The dose distributions for the GZP6 source No. 1, 2 and 5 which was obtained by MC simulations of the sources and the superimposition method described are presented in the Figure 5. The dose contours of 1, 2, 5, 10, 15 and 20 Gy were plotted. As it can be observed the dose distributions obtained by the two methods for the sources 1, 2 and 5 are equal.

FIGURE 5.

Dose distributions (Gy) obtained by MC simulations (blue lines) and superimposition method (red lines) for GZP6 sources: (a) source No. 1; (b) source No. 2 and (c) source No. 5. Isodoses of 1–20 Gy are contoured in the figure and since the contours by the two methods are overlapped in many points, are almost not distinguishable.
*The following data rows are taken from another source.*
/-- `𝟙 ∈ 𝒲^{(e)}` whenever `𝟙 ∈ 𝒲`. [cite: BarringtonStraubingTherien1990, §7 (p. 125)] -/
theorem one_mem_powSet [DecidableEq R] {𝒲 : Finset (Fin n → R)} (h1 : (fun _ => (1 : R)) ∈ 𝒲) :
    ∀ e, (fun _ => (1 : R)) ∈ powSet 𝒲 e
  | 0 => by simp [powSet]
  | e + 1 => by
    rw [powSet, pairMul, Finset.mem_image]
    exact ⟨⟨fun _ => 1, fun _ => 1⟩, Finset.mem_product.2 ⟨one_mem_powSet h1 e, h1⟩,
      funext fun _ => mul_one _⟩

/-- **Powers**: `span(𝒲)^e ⊆ span(𝒲^{(e)})`. [cite: BarringtonStraubingTherien1990, §7 (p. 125)] -/
theorem InSpan.pow [DecidableEq R] {𝒲 : Finset (Fin n → R)} {f : (Fin n → Bool) → R}
    (hf : InSpan 𝒲 f) : ∀ e, InSpan (powSet 𝒲 e) (fun u => f u ^ e)
  | 0 => by
    refine ⟨fun _ => 1, fun u => ?_⟩
    simp [powSet, prodFn_one]
  | e + 1 => by
    have h := (InSpan.pow hf e).mul hf
    refine h.imp fun c hc => fun u => ?_
    have hcu := hc u
    beta_reduce at hcu
    beta_reduce
    rw [pow_succ, hcu, powSet]

/-- **Theorem 7 for spans**: if `AND_n ∈ span{Q_w : w ∈ 𝒲}` with all entries of `𝒲` in `S`,
`|S| ≤ k`, then `kⁿ ≤ |𝒲|·(k−1)ⁿ`. [cite: BarringtonStraubingTherien1990, Theorem 7] -/
theorem InSpan.pow_le_card_mul_pow [Nontrivial R] [DecidableEq R] {S : Finset R} {k : ℕ}
    (hk : S.card ≤ k)
    {𝒲 : Finset (Fin n → R)} (hW : ∀ w ∈ 𝒲, ∀ i, w i ∈ S) (h : InSpan 𝒲 (andFn R n)) :
    k ^ n ≤ 𝒲.card * (k - 1) ^ n := by
  obtain ⟨c, hc⟩ := h
  exact pow_le_card_mul_pow_of_and_eq_sum_prodFn S hk n 𝒲 c hW hc

end Span

/-! ### Mod-periodic symmetric targets (the `MOD_r` form of Theorem 7; BST90 §8 / Krause–Pudlák-type)

The same restriction induction bounds representations of any NON-CONSTANT `r`-periodic symmetric
function `u ↦ γ(|u| mod r)` (e.g. a `MOD_r` residue test), provided the admissible entries `S`
contain no `r`-th root of unity other than `1` and `r ≠ 0` in the field: restricting the first
variable and subtracting `λ×` turns `γ` into `γ'(j) = γ(j+1) − λ·γ(j)`, which is again non-constant
(`exists_ne_shiftSub`), so after `n − (r−1)` steps a non-zero function on `{0,1}^{r−1}` remains.
This is the product-function core of the printed bounds for `MOD_q ∘ MOD_m` circuits computing
`MOD_r` (Barrington–Straubing–Thérien 1990 §8; Krause–Pudlák 1997; Grolmusz–Tardos 2000), in
the generality: any field `F` with `(r : F) ≠ 0`, any finite `S ⊆ F` with `a ∈ S ⇒ a^r ≠ 1 ∨ a = 1`.
-/

section ModPeriodic

variable {F : Type*} [Field F]
/-! ### F3 discharged: the boundary asymptotics -/

/-- **F3 holds: the Loewner–Nirenberg boundary asymptotics** `|d(x)^{(n-2)/2} u(x) - 1| ≤ C d(x)`
for `d(x) < δ`, for every positive large solution `u` of a bounded `C²` domain `Ω ⊂ ℝⁿ`, `n ≥ 3`
(Loewner–Nirenberg 1974; Han–Shen 2020, (1.3) and Thm. 3.1 with `α = 1`). The proof is the
published one (Han–Shen 2020, proof of Thm. 3.1, case `α = 1`): with `r` a uniform radius of
two-sided tangent balls (`exists_uniform_twoSided_ball`), `δ = r`, and for `x ∈ Ω` with
`d = d(x) < r` and nearest boundary point `p`, the maximum principle gives
`v_{r,c'}(x) ≤ u(x) ≤ u_{r,c}(x)` for the tangent balls `B_r(c) ⊆ Ω`, `B_r(c') ∩ Ω = ∅` at `p`
(`IsSubsolution.le_ballProfile` on `B̄_σ(c)`, `σ → r`; `exteriorProfile_le_of_isLargeSolution`), where
`|x - c| = r - d`,
`|x - c'| = r + d` (`norm_sub_center_eq_of_tangent_balls`), i.e.
`(1 + d/2r)^{-k} ≤ d^k u(x) ≤ (1 - d/2r)^{-k}`, `k = (n-2)/2`; finally
`1 - s^k ≤ max(k,1)(1 - s)` on `(0, 1]` yields `|d^k u - 1| ≤ (max(k,1) 2^k / 2r) d`.
[cite: HanShen2020, (1.3) and Thm. 3.1 (LoewnerNirenberg1974)] -/
theorem boundary_asymptotics_holds : boundary_asymptotics (E := E) := by
  intro Ω hn hb _ hΩ u hu _ _
  haveI := nontrivial_of_three_le_finrank hn
  obtain ⟨ρ, hρ, hballs⟩ := exists_uniform_twoSided_ball Ω hb hΩ
  obtain ⟨k, hk⟩ : ∃ k : ℝ, ((finrank ℝ E : ℝ) - 2) / 2 = k := ⟨_, rfl⟩
  have hk0 : 0 < k := by
    have h3 : (3 : ℝ) ≤ finrank ℝ E := by exact_mod_cast hn
    rw [← hk]
    linarith
  refine ⟨max k 1 / (1 / 2) ^ k / (2 * ρ), ρ, hρ, fun x hx hdρ => ?_⟩
  rw [hk]
  -- the frontier is nonempty and compact; a nearest boundary point `p`; `B_d(x) ⊆ Ω`
  have hfr_ne : (frontier (Ω : Set E)).Nonempty := by
    rw [nonempty_frontier_iff]
    refine ⟨⟨x, hx⟩, fun h => ?_⟩
    obtain ⟨y, hy⟩ := exists_notMem_closure_of_isBounded hb
    rw [h, closure_univ] at hy
    exact hy (mem_univ _)
  have hfr_c : IsCompact (frontier (Ω : Set E)) :=
    Metric.isCompact_of_isClosed_isBounded isClosed_frontier
      (hb.closure.subset frontier_subset_closure)
  obtain ⟨p, hp, hdp⟩ := hfr_c.exists_infDist_eq_dist hfr_ne x
  have hd0 : 0 < infDist x (frontier (Ω : Set E)) := by
    refine (isClosed_frontier.notMem_iff_infDist_pos hfr_ne).1 fun h => ?_
    rw [Ω.isOpen.frontier_eq] at h
    exact h.2 hx
  have hxball : ball x (infDist x (frontier (Ω : Set E))) ⊆ (Ω : Set E) :=
    ball_infDist_frontier_subset Ω.isOpen hx
  obtain ⟨d, hd⟩ : ∃ d : ℝ, infDist x (frontier (Ω : Set E)) = d := ⟨_, rfl⟩
  rw [hd] at hdρ hd0 hxball hdp ⊢
  -- the tangent balls at `p`; collinearity
  obtain ⟨⟨c, hcΩ, hcp⟩, ⟨c', hc'Ω, hc'p⟩⟩ := hballs p hp
  have hxp : ‖x - p‖ = d := by rw [← dist_eq_norm]; exact hdp.symm
  obtain ⟨hxc', hxc⟩ :=
    norm_sub_center_eq_of_tangent_balls hd0 hρ hdρ.le hxball hcΩ hc'Ω hxp hcp hc'p
  -- `v_{ρ,c'}(x) ≤ u(x) ≤ u_{ρ,c}(x)` by the maximum principle
  have hx_in : x ∈ ball c ρ := by
    rw [mem_ball, dist_eq_norm, hxc]
    linarith
  have hup : u x ≤ ballProfile c ρ x := by
    -- `u ≤ u_{σ,c}` on `B_σ(c)` for `‖x - c‖ < σ < ρ` (`B̄_σ(c) ⊆ Ω`; González–Li–Nguyen 2018,
    -- Lemma 3.1, `IsSubsolution.le_ballProfile`), and `u_{σ,c}(x) → u_{ρ,c}(x)` as `σ → ρ`
    have hxρ : ‖x - c‖ < ρ := by rwa [mem_ball, dist_eq_norm] at hx_in
    have hev : ∀ᶠ σ in 𝓝[<] ρ, u x ≤ ballProfile c σ x := by
      filter_upwards [Ioo_mem_nhdsLT hxρ] with σ hσ
      exact hu.isSubsolution.le_ballProfile hn Ω.isOpen ((norm_nonneg _).trans_lt hσ.1)
        ((closedBall_subset_ball hσ.2).trans hcΩ) x (by rw [mem_ball, dist_eq_norm]; exact hσ.1)
    have hcont : ContinuousAt (fun σ : ℝ => ballProfile c σ x) ρ := by
      have hden : 0 < ρ ^ 2 - ‖x - c‖ ^ 2 := by
        have : ‖x - c‖ ^ 2 < ρ ^ 2 := pow_lt_pow_left₀ hxρ (norm_nonneg _) two_ne_zero
        linarith
      unfold ballProfile
      refine ContinuousAt.rpow_const ?_ (Or.inl ?_)
      · exact (continuousAt_const.mul continuousAt_id).div
          ((continuousAt_id.pow 2).sub continuousAt_const) hden.ne'
      · exact (div_pos (by linarith) hden).ne'
    exact ge_of_tendsto (hcont.tendsto.mono_left nhdsWithin_le_nhds) hev
  have hlow : exteriorProfile c' ρ x ≤ u x :=
    exteriorProfile_le_of_isLargeSolution hn Ω.isOpen hb hu hρ hc'Ω hx
  -- the values of the profiles at `x`: `d^k u_{ρ,c}(x) = s₁^{-k}`, `d^k v_{ρ,c'}(x) = s₂^k`
  set s₁ : ℝ := (2 * ρ - d) / (2 * ρ) with hs₁
  set s₂ : ℝ := 2 * ρ / (2 * ρ + d) with hs₂
  have hs₁0 : 0 < s₁ := by rw [hs₁]; exact div_pos (by linarith) (by linarith)
  have hs₁1 : s₁ ≤ 1 := by rw [hs₁, div_le_one (by linarith)]; linarith
  have hs₁h : 1 / 2 ≤ s₁ := by rw [hs₁, le_div_iff₀ (by linarith)]; linarith
  have hs₂0 : 0 < s₂ := by rw [hs₂]; exact div_pos (by linarith) (by linarith)
  have hs₂1 : s₂ ≤ 1 := by rw [hs₂, div_le_one (by linarith)]; linarith
  have hdne : d ≠ 0 := hd0.ne'
  have hρne : ρ ≠ 0 := hρ.ne'
  have h2ρd : 2 * ρ - d ≠ 0 := by
    intro h
    linarith
  have h2ρd' : 2 * ρ + d ≠ 0 := by
    intro h
    linarith
  have hA : d ^ k * ballProfile c ρ x = (s₁ ^ k)⁻¹ := by
    have hden : ρ ^ 2 - ‖x - c‖ ^ 2 = d * (2 * ρ - d) := by rw [hxc]; ring
    have hbase : 0 ≤ 2 * ρ / (ρ ^ 2 - ‖x - c‖ ^ 2) := by
      rw [hden]
      exact div_nonneg (by linarith) (mul_nonneg hd0.le (by linarith))
    unfold ballProfile
    rw [hk, ← Real.mul_rpow hd0.le hbase, ← Real.inv_rpow hs₁0.le, hden]
    congr 1
    rw [hs₁]
    field_simp
  have hB : d ^ k * exteriorProfile c' ρ x = s₂ ^ k := by
    have hden : ‖x - c'‖ ^ 2 - ρ ^ 2 = d * (2 * ρ + d) := by rw [hxc']; ring
    have hbase : 0 ≤ 2 * ρ / (‖x - c'‖ ^ 2 - ρ ^ 2) := by
      rw [hden]
      exact div_nonneg (by linarith) (mul_nonneg hd0.le (by linarith))
    unfold exteriorProfile
    rw [hk, ← Real.mul_rpow hd0.le hbase, hden]
    congr 1
    rw [hs₂]
    field_simp
  -- the elementary estimates
  have hdk : 0 ≤ d ^ k := Real.rpow_nonneg hd0.le _
  have hhalf : 0 < (1 / 2 : ℝ) ^ k := Real.rpow_pos_of_pos (by norm_num) _
  have hhalf1 : (1 / 2 : ℝ) ^ k ≤ 1 := Real.rpow_le_one (by norm_num) (by norm_num) hk0.le
  have hs₁k : (1 / 2 : ℝ) ^ k ≤ s₁ ^ k := Real.rpow_le_rpow (by norm_num) hs₁h hk0.le
  have hs₁k0 : 0 < s₁ ^ k := Real.rpow_pos_of_pos hs₁0 _
  have hmax0 : 0 ≤ max k 1 := le_trans zero_le_one (le_max_right _ _)
  have hupper : (s₁ ^ k)⁻¹ - 1 ≤ max k 1 / (1 / 2) ^ k / (2 * ρ) * d := by
    have h1 : 1 - s₁ ^ k ≤ max k 1 * (1 - s₁) := one_sub_rpow_le_max_mul k hs₁0 hs₁1
    have h2 : 1 - s₁ = d / (2 * ρ) := by
      rw [hs₁]
      field_simp
      ring
    rw [h2] at h1
    have h3 : (s₁ ^ k)⁻¹ - 1 = (1 - s₁ ^ k) / s₁ ^ k := by
      field_simp
    rw [h3]
    calc (1 - s₁ ^ k) / s₁ ^ k ≤ max k 1 * (d / (2 * ρ)) / (1 / 2) ^ k :=
          div_le_div₀ (by positivity) h1 hhalf hs₁k
      _ = max k 1 / (1 / 2) ^ k / (2 * ρ) * d := by
          field_simp
  have hlower : 1 - s₂ ^ k ≤ max k 1 / (1 / 2) ^ k / (2 * ρ) * d := by
    have h1 : 1 - s₂ ^ k ≤ max k 1 * (1 - s₂) := one_sub_rpow_le_max_mul k hs₂0 hs₂1
    have h2 : 1 - s₂ = d / (2 * ρ + d) := by
      rw [hs₂]
      field_simp
      ring
    have h3 : d / (2 * ρ + d) ≤ d / (2 * ρ) :=
      div_le_div_of_nonneg_left hd0.le (by positivity) (by linarith)
    calc 1 - s₂ ^ k ≤ max k 1 * (d / (2 * ρ)) := by
          rw [h2] at h1
          exact h1.trans (mul_le_mul_of_nonneg_left h3 hmax0)
      _ ≤ max k 1 * (d / (2 * ρ)) / (1 / 2) ^ k := le_div_self (by positivity) hhalf hhalf1
      _ = max k 1 / (1 / 2) ^ k / (2 * ρ) * d := by
          field_simp
  -- conclusion
  rw [abs_sub_le_iff]
  constructor
  · calc d ^ k * u x - 1 ≤ d ^ k * ballProfile c ρ x - 1 := by
          linarith [mul_le_mul_of_nonneg_left hup hdk]
      _ = (s₁ ^ k)⁻¹ - 1 := by rw [hA]
      _ ≤ _ := hupper
  · calc 1 - d ^ k * u x ≤ 1 - d ^ k * exteriorProfile c' ρ x := by
          linarith [mul_le_mul_of_nonneg_left hlow hdk]
      _ = 1 - s₂ ^ k := by rw [hB]
      _ ≤ _ := hlower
The superimposition algorithm developed in this study is able to produce dose distributions for the GZP6 sources No. 1, 2 and 5 from the dose distribution of the source No. 3. The algorithm is also applicable for other bracytherapy units in which an arrangement of sources is used in the treatment process. These results may provide comprehensive dosimetric information that could be clinically more applicable for dose calculations around different implants by superimposition method.